import Literature.NumberTheory.Transcendental.OnePeriodsClosedPathsGenusZero
import Mathlib.FieldTheory.AlgebraicClosure
import Mathlib.Analysis.Complex.Polynomial.Basic
import HarnessLib

/-!
# Complete periods of plane curves: the residue theorem along loops and graphs of rational functions

Companion of `Literature/NumberTheory/Transcendental/OnePeriodsClosedPaths.lean` (the named fact
`Literature.NumberTheory.Transcendental.completePlaneCurvePeriods_zero_or_transcendental`:
complete periods `S = Σᵢ nᵢ ∮_{γᵢ} (A dx + B dy)` of polynomial `1`-forms over `ℚ` along closed
`C¹` loops in the smooth locus of a plane curve `p = 0` over `ℚ` are `0` or transcendental;
Huber–Wüstholz, *Transcendence and Linear Relations of 1-Periods*, Cambridge Tracts 227 (2022),
Cor. 13.13, p. 126 of the held text) and of `OnePeriodsClosedPathsGenusZero.lean`.

Two results.

* **The residue theorem for rational `1`-forms along a closed `C¹` loop**
  (`ClosedPathPeriods.exists_residues_prod`): for a field `K ⊆ ℂ`, `P ∈ K[X]` and
  `Q = ∏_{ρ ∈ s} (X − ρ)^{m_ρ}` (`s ⊂ K` finite) there are residues `c_ρ ∈ K` with
  `∮ P(x)/Q(x) dx = 2πi Σ_ρ c_ρ wind(x − ρ)` for every `C¹` loop `x` avoiding `s` — partial
  fractions by induction on `s` (Bezout for coprime factors, Taylor expansion at a pole) and
  `∮ (x − ρ)ⁿ dx = 2πi · wind · [n = −1]`.  This is the engine for all genus-`0` computations of
  complete periods (values in `K · 2πi`); for `K` algebraically closed (e.g. `ℚ̄`) and an
  arbitrary `Q ≠ 0` see `ClosedPathPeriods.exists_residues` (factorisation over the roots).
* **The rational-graph slice of the named fact**
  (`completePlaneCurvePeriods_zero_or_transcendental_of_ratGraph`): the fact holds outright for
  every curve `y q(x) = r(x)` with `q, r ∈ ℚ[x]` coprime — the graph of `r/q` over
  `𝔸¹ ∖ {q = 0}`, a curve `ℙ¹ ∖ {points}` of genus `0`.  Along a loop `x` avoids the algebraic
  roots of `q` (no common zero of `q, r`), `A dx + B dy` pulls back to a rational form over `ℚ`,
  so `S = 2πi · Σ_ρ c_ρ W_ρ` with `c_ρ ∈ ℚ̄`, `W_ρ ∈ ℤ`, and Lindemann's theorem concludes
  (`ClosedPathPeriods.eq_zero_of_isAlgebraic_mul_two_pi_I`).  Huber–Wüstholz, Remark 13.10: in
  genus `0` the theorem is the transcendence of `π`.  The symmetric family `x q(y) = r(y)`
  follows by swapping the coordinates (`completePlaneCurvePeriods_of_swap`,
  `completePlaneCurvePeriods_zero_or_transcendental_of_ratGraph'`).

Coefficients in `ℚ̄` are handled inside the intermediate field `algebraicClosure ℚ ℂ` (an
algebraic closure of `ℚ`, so `q` splits there).

## References

* A. Huber, G. Wüstholz, *Transcendence and Linear Relations of 1-Periods*, Cambridge Tracts in
  Mathematics 227, CUP 2022, doi:10.1017/9781009019729 [HuberWustholz2022]: Cor. 13.13 (p. 126),
  Thm. 13.9 and Remark 13.10 (p. 125), Lemma 12.4 (p. 114).
* F. Lindemann, *Über die Zahl π*, Math. Ann. 20 (1882) [Lindemann1882].
-/

noncomputable section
++++
*WHAT IS REQUIRED*: Please print out every record exactly as it is written.

*SOLUTION*:
import Literature.NumberTheory.Transcendental.OnePeriodsClosedPathsGenusZero
import Mathlib.FieldTheory.AlgebraicClosure
import Mathlib.Analysis.Complex.Polynomial.Basic
import HarnessLib

/-!
# Complete periods of plane curves: the residue theorem along loops and graphs of rational functions

Companion of `Literature/NumberTheory/Transcendental/OnePeriodsClosedPaths.lean` (the named fact
`Literature.NumberTheory.Transcendental.completePlaneCurvePeriods_zero_or_transcendental`:
complete periods `S = Σᵢ nᵢ ∮_{γᵢ} (A dx + B dy)` of polynomial `1`-forms over `ℚ` along closed
`C¹` loops in the smooth locus of a plane curve `p = 0` over `ℚ` are `0` or transcendental;
Huber–Wüstholz, *Transcendence and Linear Relations of 1-Periods*, Cambridge Tracts 227 (2022),
Cor. 13.13, p. 126 of the held text) and of `OnePeriodsClosedPathsGenusZero.lean`.

Two results.

* **The residue theorem for rational `1`-forms along a closed `C¹` loop**
  (`ClosedPathPeriods.exists_residues_prod`): for a field `K ⊆ ℂ`, `P ∈ K[X]` and
  `Q = ∏_{ρ ∈ s} (X − ρ)^{m_ρ}` (`s ⊂ K` finite) there are residues `c_ρ ∈ K` with
  `∮ P(x)/Q(x) dx = 2πi Σ_ρ c_ρ wind(x − ρ)` for every `C¹` loop `x` avoiding `s` — partial
  fractions by induction on `s` (Bezout for coprime factors, Taylor expansion at a pole) and
  `∮ (x − ρ)ⁿ dx = 2πi · wind · [n = −1]`.  This is the engine for all genus-`0` computations of
  complete periods (values in `K · 2πi`); for `K` algebraically closed (e.g. `ℚ̄`) and an
  arbitrary `Q ≠ 0` see `ClosedPathPeriods.exists_residues` (factorisation over the roots).
* **The rational-graph slice of the named fact**
  (`completePlaneCurvePeriods_zero_or_transcendental_of_ratGraph`): the fact holds outright for
  every curve `y q(x) = r(x)` with `q, r ∈ ℚ[x]` coprime — the graph of `r/q` over
  `𝔸¹ ∖ {q = 0}`, a curve `ℙ¹ ∖ {points}` of genus `0`.  Along a loop `x` avoids the algebraic
  roots of `q` (no common zero of `q, r`), `A dx + B dy` pulls back to a rational form over `ℚ`,
  so `S = 2πi · Σ_ρ c_ρ W_ρ` with `c_ρ ∈ ℚ̄`, `W_ρ ∈ ℤ`, and Lindemann's theorem concludes
  (`ClosedPathPeriods.eq_zero_of_isAlgebraic_mul_two_pi_I`).  Huber–Wüstholz, Remark 13.10: in
  genus `0` the theorem is the transcendence of `π`.  The symmetric family `x q(y) = r(y)`
  follows by swapping the coordinates (`completePlaneCurvePeriods_of_swap`,
  `completePlaneCurvePeriods_zero_or_transcendental_of_ratGraph'`).

Coefficients in `ℚ̄` are handled inside the intermediate field `algebraicClosure ℚ ℂ` (an
algebraic closure of `ℚ`, so `q` splits there).

## References

* A. Huber, G. Wüstholz, *Transcendence and Linear Relations of 1-Periods*, Cambridge Tracts in
  Mathematics 227, CUP 2022, doi:10.1017/9781009019729 [HuberWustholz2022]: Cor. 13.13 (p. 126),
  Thm. 13.9 and Remark 13.10 (p. 125), Lemma 12.4 (p. 114).
* F. Lindemann, *Über die Zahl π*, Math. Ann. 20 (1882) [Lindemann1882].
-/

noncomputable section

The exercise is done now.